Die Vorlage für die bereits bestellte fünfte Staffel ist mit dem Ende der vierten Staffel und dem Tod des Helden durchausgegeben, denn vorerst sind alle alten Erzählstränge beendet und die noch übrig gebliebenen Helden, strukturell genial und fast auf null gestellt, vorbereitet für ein neues Kapitel mit weiteren Abenteuern.
Ragnars Söhne haben zum Teil die Macht übernommen oder üben großen Einfluss auf das Heer der Nordmänner aus. Sein ältester Sohn Björn Eisenseite hat einen Vorstoß bis Spanien gewagt und der Rest stellt eine riesen Flotte auf, um den Helden zu rächen. Epische Kampfsequenzen, Bruderstreit und neue verachtenswerte früheuropäische Könige werden den Rahmen dieses furiosen Spektakels geben.
Wenn über Serien gesprochen wird oder man aufmerksam in der Streaming- und Medienhauswelt unterwegs ist, wird VIKINGS immer etwas stiefmütterlich behandelt.

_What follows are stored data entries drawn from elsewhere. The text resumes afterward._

import Literature.NumberTheory.GaloisRepresentations.TriangulineVariety

/-!
# At most one seeded chamber per torsion type: the predicate `IrredChamberAt`

Definition item `defn-IrredChamberAt` (topic `Literature/NumberTheory/GaloisRepresentations`),
wanted by route `Langlands/TriangulineChamber` to type its cruxes `IrredChamberGL2` (`IRR''`) and
`ChamberQpIrreducible` and the supports `ChamberQpNonsplit`, `ChamberQpSplit`, `BHSChamberAssembly`.

## Mathematics

Let `K/ℚ_p` be finite, `ρ̄ : 𝒢_K → GL_n(k_L)` and `X_tri^□(ρ̄) ⊂ 𝔛^□_ρ̄ × 𝒯ⁿ_L` the trianguline
variety of Breuil–Hellmann–Schraen (the Zariski closure of `U_tri^□(ρ̄)^reg`, reduced;
equidimensional, with `U_tri^□(ρ̄)^reg` Zariski-open dense and smooth).
[cite: BreuilHellmannSchraen2017Trianguline, Déf. 2.4 and Th. 2.6]
The connected components of `𝒯ⁿ_L` are indexed by the torsion types
`t ∈ Hom(μ(K), Lˣ)ⁿ`, and every irreducible component `C` of `X_tri^□(ρ̄)` lies over a single `t`
(accepted `TriangulineVariety.exists_subset_typeStratum_of_mem_irreducibleComponents`).  Write `Z_B`
for the Zariski closure of the Borel-valued points `(r, δ_taut(r))` (accepted `IsBorelValuedAt`).
A *seed* is a point `x ∈ U_tri^□(ρ̄)^reg` with `r_x` crystalline, `τ`-Hodge–Tate regular for every
`τ`, `δ_x` locally algebraic of strictly dominant weight, and `φ`-generic
(`φ_iφ_j⁻¹ ∉ {1, q}`) — the crystalline strictly dominant (non-companion) classical points.
[cite: BreuilHellmannSchraen2017Trianguline, Déf. 2.8 and Lemme 2.11]
[cite: BreuilHellmannSchraen2019, §1]

The route's corrected crux `IRR''(ρ̄, t)` ("one chamber per type") asserts: **among the irreducible
components `C ⊆ X_t` of `X_tri^□(ρ̄)` not contained in `Z_B`, at most one contains a seed.**  Over
the accepted interface `X : TriangulineVariety K p O k ρ̄` (file `TriangulineVariety.lean`, whose
module docstring displays exactly this formula) it is the predicate

  `{C ∈ irreducibleComponents X.Pt | C ⊆ X.typeStratum t ∧ ¬ C ⊆ closure {x | X.IsBorelValuedAt d x} ∧
    ∃ x ∈ C ∩ X.regular, X.IsCrystallineAt 𝔇 x ∧ X.IsHodgeTateRegularAt 𝔇 x ∧
      X.IsStrictlyDominantAt x ∧ X.IsPhiGenericAt 𝔇 x}.Subsingleton`.

## What this file provides

* `TriangulineVariety.IrredChamberAt X d 𝔇 t : Prop` — the displayed formula VERBATIM, with the
  datum `X` an explicit argument, exactly like the accepted property predicates `BorelLocusClopen`,
  `RegularIsOpenDense`, `PointsOfRegular`: a property a given datum may or may not have, consumed
  hypothesis-relatively as `(hIRR : ∀ t, X.IrredChamberAt d 𝔇 t)`.
* Unfolding: `irredChamberAt_iff` (`Iff.rfl`), `irredChamberAt_iff_forall_eq` (pairwise form) and
  the elimination rule `IrredChamberAt.eq`.
* `subset_typeStratum_iff_torsionType_eq`: a component lies in `X_t` iff one (any) of its points
  has torsion type `t` — "the type of a chamber is the type of its seed".
* Vacuity: `irredChamberAt_of_forall_not_seed` (no seed of type `t`),
  `irredChamberAt_of_typeStratum_eq_empty` (empty stratum — e.g. the determinant-incompatible
  types of `ChamberQpIrreducible`), `irredChamberAt_of_typeStratum_subset_closure` (`X_t ⊆ Z_B`),
  `irredChamberAt_of_subsingleton` (at most one component over `t` at all) and
  `irredChamberAt_of_isPreirreducible_typeStratum` (`X_t` irreducible or empty).
* Under `X.BorelLocusClopen d` (the route's `OrdinaryComponent`), via the accepted dichotomy
  `subset_or_disjoint_of_borelLocusClopen`: `not_subset_closure_iff_disjoint_of_borelLocusClopen`
  and the reformulations `irredChamberAt_iff_of_borelLocusClopen` (at most one component of type
  `t` DISJOINT from `Z_B` carrying a seed) and `irredChamberAt_iff_slope_of_borelLocusClopen` (at
  most one component of type `t` carrying a seed of positive slope, `¬ IsSlopeZeroAt`); and when
  there are no Borel-valued points at all (`ρ̄` irreducible: `Z_B = ∅`),
  `irredChamberAt_iff_of_forall_not_isBorelValuedAt` drops the `Z_B`-clause.

## Design notes

* **A predicate, never a closed fact.**  No `_holds` companion and no `∀ X …` / `∃ X …` closure is
  (or may be) filed: over the bare interface every
  `∀ X : TriangulineVariety …, IsEquidimensional → RegularIsOpenDense → PointsOfRegular 𝔇 →
  HasAllRegularPoints 𝔇 → BorelLocusClopen d → (∀ t, X.IrredChamberAt d 𝔇 t)` is refutable by
  re-topologising a datum, and every `∃ X` form holds vacuously (refuter evidence
  `JunkRetopologize.lean` on item `stmt-Langlands-8599`).  A closed statement of `IrredChamberGL2` /
  `ChamberQpIrreducible` needs in addition a characterisation of the GENUINE BHS space (points and
  analytic Zariski topology), i.e. rigid-analytic geometry — deliberately NOT here.
* Non-emptiness ("every relevant type carries a seeded chamber") is NOT part of the predicate: it
  is the route's separate support `TypeSeeds`; `Set.Subsingleton` says "at most one".
* No new vocabulary is introduced besides the predicate itself: the seed condition is spelled out
  in every statement exactly as displayed, so that each lemma can be compared textually with the
  crux.

## References

* C. Breuil, E. Hellmann, B. Schraen, *Une interprétation modulaire de la variété trianguline*,
  Math. Ann. 367 (2017), arXiv:1411.7260, §2.2 (Déf. 2.4, Th. 2.6, Déf. 2.8, Lemme 2.11).
  [BreuilHellmannSchraen2017Trianguline]
* C. Breuil, E. Hellmann, B. Schraen, *A local model for the trianguline variety and applications*,
  Publ. Math. IHÉS 130 (2019), arXiv:1702.02192, §1. [BreuilHellmannSchraen2019]
* B. Conrad, *Irreducible components of rigid spaces*, Ann. Inst. Fourier 49 (1999), §2.2.
  [Conrad1999]
-/

namespace Literature.NumberTheory.GaloisRepresentations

Auch die deutschen Kritiken sind durchschnittlich. Dennoch läuft die Serie seit 2013 gemächlich vor sich hin und offensichtlich auch recht erfolgreich, da es mit Staffel 5 und 20 ! weiteren Folgen weitergeht.
Die inkl. der neuen Staffel mit bemerkenswerten 69 Folgen der historischen Serie sind über weite Strecken speziell. Das alles ist nichts für Besserwisser, desinteressierte Geschichts- und Abenteuerfreunde und Feingeister.
Natürlich gibt es jede Menge Gewalt, reichlich Sex und zum Teil recht dumpf anmutende, aber immer trashige Unterhaltung. Da sich die Produktion ganz klar auf den fiktionalen Teil der Legende bezieht und nicht auf den der prähistorischen Archäologie macht das aber nichts.
Denn die Serie ist eine reine Abenteuerserie die zahlreiche Subgenres miteinbezieht und in bester „Golden Age Manier“ dem großen Bild, seinen Helden und der Ästhetik des großen Kinos folgt, als Superhelden noch echte Männer waren und keine Capes trugen, sondern Fellwesten.
Dabei hat sich Ragnar Lodbrok, dargestellt von dem offensichtlich völlig entrückten Travis Fimmel, zu einem wirklich erstaunlichen Charakter entwickelt, der zwischen Muße, Ehre und Erkenntnis hin und her taumelt. Interessant dabei ist die Wirkung und die Stimmung der gesamten Umsetzung, die einen selten Schaudern lässt, sondern einen ziemlich schnell fürchten lässt, dass einem der Hauptfiguren etwas schlimmes passiert. Ein für mich immer gutes Zeichen, für die Funktionalität einer Erzählform. Vielleicht mag diese Symmetrie für den ein oder anderen zu viel sein, für mich aber ist es erstklassige Unterhaltung und zum Teil düstere Spannung.